As a member of the task force that drove the overhaul of the recently-released AICPA Not-for-Profit Entities Audit and Accounting Guide, I am providing weekly, chapter-by-chapter summaries to help users preview the guide.
Establishes that the Guide covers entities that meet the definition of a Not-for-Profit entity (NFP), which is an entity that possesses the following characteristics, in varying degrees, that distinguish it from a business entity:
a. Contributions of significant amounts of resources from resource providers who do not expect commensurate or proportionate pecuniary return
b. Operating purposes other than to provide goods or services at a profit
c. Absence of ownership interests like those of business entities.
Entities that clearly fall outside this definition include the following:
a. All investor-owned entities
b. Entities that provide dividends, lower costs, or other economic benefits directly and proportionately to their owners, members, or participants, such as mutual insurance entities, credit unions, farm and rural electric cooperatives, and employee benefit plans.
The Guide specifically applies to the following nongovernmental NFPs:
• Animal protection and humane organizations
• Cemetery organizations
• Civic and community organizations
• Colleges and universities
• Elementary and secondary schools
• Federated fund-raising organizations
• Fraternal organizations
• Labor unions
• Other cultural organizations
• Performing arts organizations
• Political action committees
• Political parties
• Private and community foundations
• Professional associations
• Public broadcasting stations
• Religious organizations
• Research and scientific organizations
• Social and country clubs
• Trade associations
• Voluntary health and welfare entities
• Zoological and botanical societies
Providers of health care services follow the AICPA Audit and Accounting Guide, Health Care Entities.

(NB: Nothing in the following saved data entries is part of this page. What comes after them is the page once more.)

import Summits.AtomisticToContinuum.HydrodynamicLimit.Theorems.TwoClocksTransferActivityTailsReduction
import Summits.AtomisticToContinuum.HydrodynamicLimit.Theorems.TwoClocksTransferActivityTailsMeanSquare
import HarnessLib

/-!
# `TransferActivityTails` (stmt-AtomisticToContinuum-16624), line `IdeatorOneSketch`: the second-moment
(Chebyshev) rung — the crux from mean-square closeness of the scaled tagged count to a bounded predictor

Helper file (`--supports stmt-AtomisticToContinuum-16624`) for the crux
`Summit.AtomisticToContinuum.HydrodynamicLimit.Theses.TwoClocks.TransferActivityTails` (route TwoClocks, rank 7), line
IdeatorOneSketch (idea card `Cruxes/TransferActivityTails/Ideas/tagged-count-chernoff.md`, skeleton
`Cruxes/TransferActivityTails/Lines/IdeatorOneSketch.lean` v3).

The line reduces the crux (landed, `TwoClocksTransferActivityTailsReduction`) to the per-sphere `L¹`-tail rung
`WeightedCountActivityTails` for the scaled energy-marked impulse-truncated window count `b_i(s) = (σ/τ) W_i(s)` of a
tagged sphere, and offers the Chernoff bound `TaggedCountTailBound` (C⁺) as one sufficient handle.  This file adds the
second, differently shaped handle — the one a local-equilibrium + tagged-particle MEAN-ERGODICITY argument would
actually deliver, with no exponential tail and no rate constants:

* `WeightedCountMeanSquareRung`: in the crux's frame there is a level `A > 0` (chosen after `t`, before `τ`) such that
  for every `δ > 0`, for `τ ≥ τ₀(δ)`, `N ≥ N₀(τ)`, `s ∈ [0,t]` and every sphere `i`, the scaled count `b_i(s)` is within
  `δ` IN MEAN SQUARE of SOME function `m ≤ A` of the datum (a "predictor": e.g. the hydrodynamic activity level at
  the sphere's current macroscopic position, capped at `A`; at global equilibrium a constant):
  `E_λ[(b_i(s) − m)²] ≤ δ`.
* `weightedCountActivityTails_of_meanSquareRung`: this implies the rung, with `V₀ := A + 1` — pointwise, for
  `V ≥ A + 1 ≥ m + 1`, `b 𝟙{b > V} ≤ (A + 1)(b − m)²` (the landed `TransferActivityTailsMeanSquare.tailFn_le_mul_sq`: on `{b > V}`
  put `d = b − m ≥ 1`; then `b = m + d ≤ (A + 1) d ≤ (A + 1) d²`), so `E[b_i 𝟙{b_i > V}] ≤ (A+1) E[(b_i − m)²] ≤ (A+1) δ = ε`
  for `δ := ε/(A+1)`.
* `transferActivityTails_of_meanSquareRung`: hence the crux (compose with the landed
  `transferActivityTails_of_weightedCountActivityTails`).

Neither handle implies the other (C⁺ controls only the far upper tail, the mean-square rung only the bulk); both are
OPEN dynamical statements (as is the averaged dock `TransferActivityTailsMeanSquare.TransferActivityMeanSquare → crux`, landed
separately, which states the same `L²` shape for the crux's own activity `a_i`, averaged over the spheres) about the true pre-shock hard-sphere law at fixed packing (no N-uniform control of a tagged
sphere's collision statistics over `τσ² → ∞` mean free times is in print, at or off equilibrium — Spohn 1991 Part I
Ch. 3; Bodineau–Gallagher–Saint-Raymond–Simonella 2023 work at Boltzmann–Grad scaling and finite kinetic times).
Nothing here is a cited fact; the two `def`s are route-internal statements of the line.

References: H. Spohn, *Large Scale Dynamics of Interacting Particles* (1991), Part I Ch. 3 (local equilibrium; the
tagged-particle / hydrodynamic LLN as the missing input); I. Gallagher, L. Saint-Raymond, B. Texier, *From Newton to
Boltzmann* (2013) §1.1.
-/

noncomputable section

open MeasureTheory Set Filter Topology
open scoped ENNReal BigOperators

namespace Summit.AtomisticToContinuum.HydrodynamicLimit.Theorems.TransferActivityTailsSecondMomentRung

open Literature.MathematicalPhysics.KineticTheory Literature.Analysis.FluidPDE
open Summit.AtomisticToContinuum.HydrodynamicLimit.Theorems.CollisionActivityTailsEndpointTails
  (Flow Cfg window tailFn tailFn_of_lt tailFn_of_le)
open Summit.AtomisticToContinuum.HydrodynamicLimit.Theorems.TransferActivityTailsWeightedCountAEMeasurable
  (weightedCount)
open Summit.AtomisticToContinuum.HydrodynamicLimit.Theorems.TransferActivityTailsReduction
  (WeightedCountActivityTails transferActivityTails_of_weightedCountActivityTails)
open Summit.AtomisticToContinuum.HydrodynamicLimit.Theorems.TransferActivityTailsMeanSquare (tailFn_le_mul_sq)

/-! ## §1 The second-moment rung (statement) -/

/-- **Second-moment (Chebyshev) rung of line IdeatorOneSketch** (route-internal statement for crux
TransferActivityTails (stmt-AtomisticToContinuum-16624); NOT a cited fact, not claimed, OPEN).  In the crux's frame
(continuous positive profiles, `σ < σ₀`, classical hs-Euler solution on `[0, T)` tied to the data by the `t = 0` LLN,
every flow family, `t < T`): there is a level `A > 0` such that for every `δ > 0` there is `τ₀ > 0` with: for all
`τ ≥ τ₀` there is `N₀` such that for `N ≥ N₀`, `s ∈ [0, t]` and every sphere `i` SOME function `m ≤ A` of the
initial datum predicts the scaled energy-marked impulse-truncated window count `b_i(s) = (σ/τ) W_i(s)` to within
`δ` in mean square under the local Gibbs law: `∫ (b_i(s) − m)² dλ ≤ δ`.  (Local equilibrium + mean-ergodicity of the
tagged sphere's collision process over `τσ² → ∞` mean free times; at global equilibrium `m` is a constant.) -/
def WeightedCountMeanSquareRung : Prop :=
  ∀ (a₀ θ₀ : T3 → ℝ) (u₀ : T3 → V3), Continuous a₀ → Continuous θ₀ → Continuous u₀ →
    (∀ x, 0 < a₀ x) → (∀ x, 0 < θ₀ x) → ∃ σ₀ : ℝ, 0 < σ₀ ∧ ∀ σ : ℝ, 0 < σ → σ < σ₀ →
    ∀ (T : ℝ) (ρ θ : ℝ → T3 → ℝ) (u : ℝ → T3 → V3), IsHardSphereEulerSolution σ T ρ u θ →
    ∀ Φ : (N : ℕ) → Flow σ N,
    TendstoHydroFieldsAt (fun N => localGibbsLaw σ a₀ u₀ θ₀ N (Φ N)) Φ ρ u θ 0 →
    ∀ t ∈ Set.Ico 0 T, ∃ A : ℝ, 0 < A ∧ ∀ δ : ℝ, 0 < δ → ∃ τ₀ : ℝ, 0 < τ₀ ∧ ∀ τ : ℝ, τ₀ ≤ τ →
    ∃ N₀ : ℕ, ∀ N : ℕ, N₀ ≤ N → ∀ s ∈ Set.Icc 0 t, ∀ i : Fin (N + 1),
    ∃ m : Cfg N → ℝ, (∀ z, m z ≤ A) ∧
      ∫⁻ z, ENNReal.ofReal ((σ / τ * weightedCount (Φ N) τ s i z - m z) ^ 2)
        ∂(localGibbsLaw σ a₀ u₀ θ₀ N (Φ N)) ≤ ENNReal.ofReal δ

/-! ## §2 The rung from the second-moment rung

The pointwise Chebyshev-type inequality `y 𝟙{y > V} ≤ (A + 1)(y − m)²` (`m ≤ A`, `A + 1 ≤ V`) is the landed
`TransferActivityTailsMeanSquare.tailFn_le_mul_sq`. -/

/-- **The per-sphere `L¹` tails of the scaled count from the second-moment rung.**  Same `σ₀`; `V₀ := A + 1`; for
`V ≥ V₀` and `ε > 0` take `δ := ε / (A + 1)` and the rung's `τ₀(δ)`, `N₀(τ)`; then for `N ≥ N₀`, `s ∈ [0,t]`, `i`,
with the predictor `m ≤ A`: pointwise `b_i 𝟙{b_i > V} ≤ (A+1)(b_i − m)²` (`tailFn_le_mul_sq`), hence
`E[b_i 𝟙{b_i > V}] ≤ (A+1) E[(b_i − m)²] ≤ (A+1) δ = ε`. -/
theorem weightedCountActivityTails_of_meanSquareRung (h : WeightedCountMeanSquareRung) :
    WeightedCountActivityTails := by
  intro a₀ θ₀ u₀ ha hθ hu ha0 hθ0
  obtain ⟨σ₀, hσ₀, H⟩ := h a₀ θ₀ u₀ ha hθ hu ha0 hθ0
  refine ⟨σ₀, hσ₀, ?_⟩
  intro σ hσ hσlt T ρ θ u hE Φ hlim t ht
  obtain ⟨A, hA, HA⟩ := H σ hσ hσlt T ρ θ u hE Φ hlim t ht
  refine ⟨A + 1, by linarith, ?_⟩
  intro V hV ε hε
  have hA1 : 0 < A + 1 := by linarith
  obtain ⟨τ₀, hτ₀, Hτ⟩ := HA (ε / (A + 1)) (div_pos hε hA1)
  refine ⟨τ₀, hτ₀, ?_⟩
  intro τ hτ
  obtain ⟨N₀, HN⟩ := Hτ τ hτ
  refine ⟨N₀, ?_⟩
  intro N hN s hs i
  obtain ⟨m, hmA, hL⟩ := HN N hN s hs i
  set P := localGibbsLaw σ a₀ u₀ θ₀ N (Φ N)
  -- pointwise domination of the tail functional by the squared deviation
  have hptw : ∀ z, tailFn V (σ / τ * weightedCount (Φ N) τ s i z) ≤
      (A + 1) * (σ / τ * weightedCount (Φ N) τ s i z - m z) ^ 2 := fun z =>
    tailFn_le_mul_sq hA.le (hmA z) hV
  calc ∫⁻ z, ENNReal.ofReal (tailFn V (σ / τ * weightedCount (Φ N) τ s i z)) ∂P
      ≤ ∫⁻ z, ENNReal.ofReal ((A + 1) * (σ / τ * weightedCount (Φ N) τ s i z - m z) ^ 2) ∂P :=
        lintegral_mono fun z => ENNReal.ofReal_le_ofReal (hptw z)
    _ = ∫⁻ z, ENNReal.ofReal (A + 1) *
          ENNReal.ofReal ((σ / τ * weightedCount (Φ N) τ s i z - m z) ^ 2) ∂P := by
        refine lintegral_congr fun z => ?_
        rw [ENNReal.ofReal_mul hA1.le]
    _ = ENNReal.ofReal (A + 1) *
          ∫⁻ z, ENNReal.ofReal ((σ / τ * weightedCount (Φ N) τ s i z - m z) ^ 2) ∂P :=
        lintegral_const_mul' _ _ ENNReal.ofReal_ne_top
    _ ≤ ENNReal.ofReal (A + 1) * ENNReal.ofReal (ε / (A + 1)) := by
        gcongr
    _ = ENNReal.ofReal ε := by
        rw [← ENNReal.ofReal_mul hA1.le, mul_div_cancel₀ _ hA1.ne']

/-! ## §3 The crux from the second-moment rung -/

/-- **The crux from the second-moment rung** (compose §3 with the landed reduction
`transferActivityTails_of_weightedCountActivityTails`): whoever proves `WeightedCountMeanSquareRung` closes
`TransferActivityTails` with a three-line `--workitem` file. -/
theorem transferActivityTails_of_meanSquareRung (h : WeightedCountMeanSquareRung) :
    Summit.AtomisticToContinuum.HydrodynamicLimit.Theses.TwoClocks.TransferActivityTails :=
  transferActivityTails_of_weightedCountActivityTails (weightedCountActivityTails_of_meanSquareRung h)

/-! ## §4 The registered reduction stub -/

/-- **The per-sphere `L¹` rung from the second-moment rung** (registered stub `stub_weightedCountActivityTails_of_meanSquareRung`
of line IdeatorOneSketch, crux TransferActivityTails (stmt-AtomisticToContinuum-16624); sorry-free; conditional only on the displayed
antecedent). -/
theorem stub_weightedCountActivityTails_of_meanSquareRung : WeightedCountMeanSquareRung → WeightedCountActivityTails :=
  fun h => weightedCountActivityTails_of_meanSquareRung h

end Summit.AtomisticToContinuum.HydrodynamicLimit.Theorems.TransferActivityTailsSecondMomentRung

end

The Guide applies to financial statements prepared in accordance with accounting principles generally accepted in the United States of America, and does not include guidance on special purpose frameworks such as cash and tax-basis financial statements, or IFRS.
NFPs should follow the guidance in the FASB Accounting Standards Codification (ASC) unless specifically exempted, even if the application of certain provisions may be unclear because elements or items are included in the ASC without considering the net asset reporting model included in ASC 958, Not-for-Profit Entities.
NFPs are specifically exempted from ASC guidance on:
a. Earnings per share
b. Reporting comprehensive income
c. Segment disclosure
d. Variable interest entities
Certain other provisions of the ASC simply do not apply to NFPs because they do not have ownership interests similar to business entities:
a. Common stock
b. Convertible debt
c. Stock purchase warrants
d. Share-based payments
e. Certain hybrid financial instruments convertible to equity
NFPs are permitted to utilize fund accounting as long as the required aggregated amount for each of the three net asset classes of net assets and total nets assets are displayed in the statements of financial position and activities as required by the ASC.
Chapter 1 concludes by referring the reader to sources of example financial statements.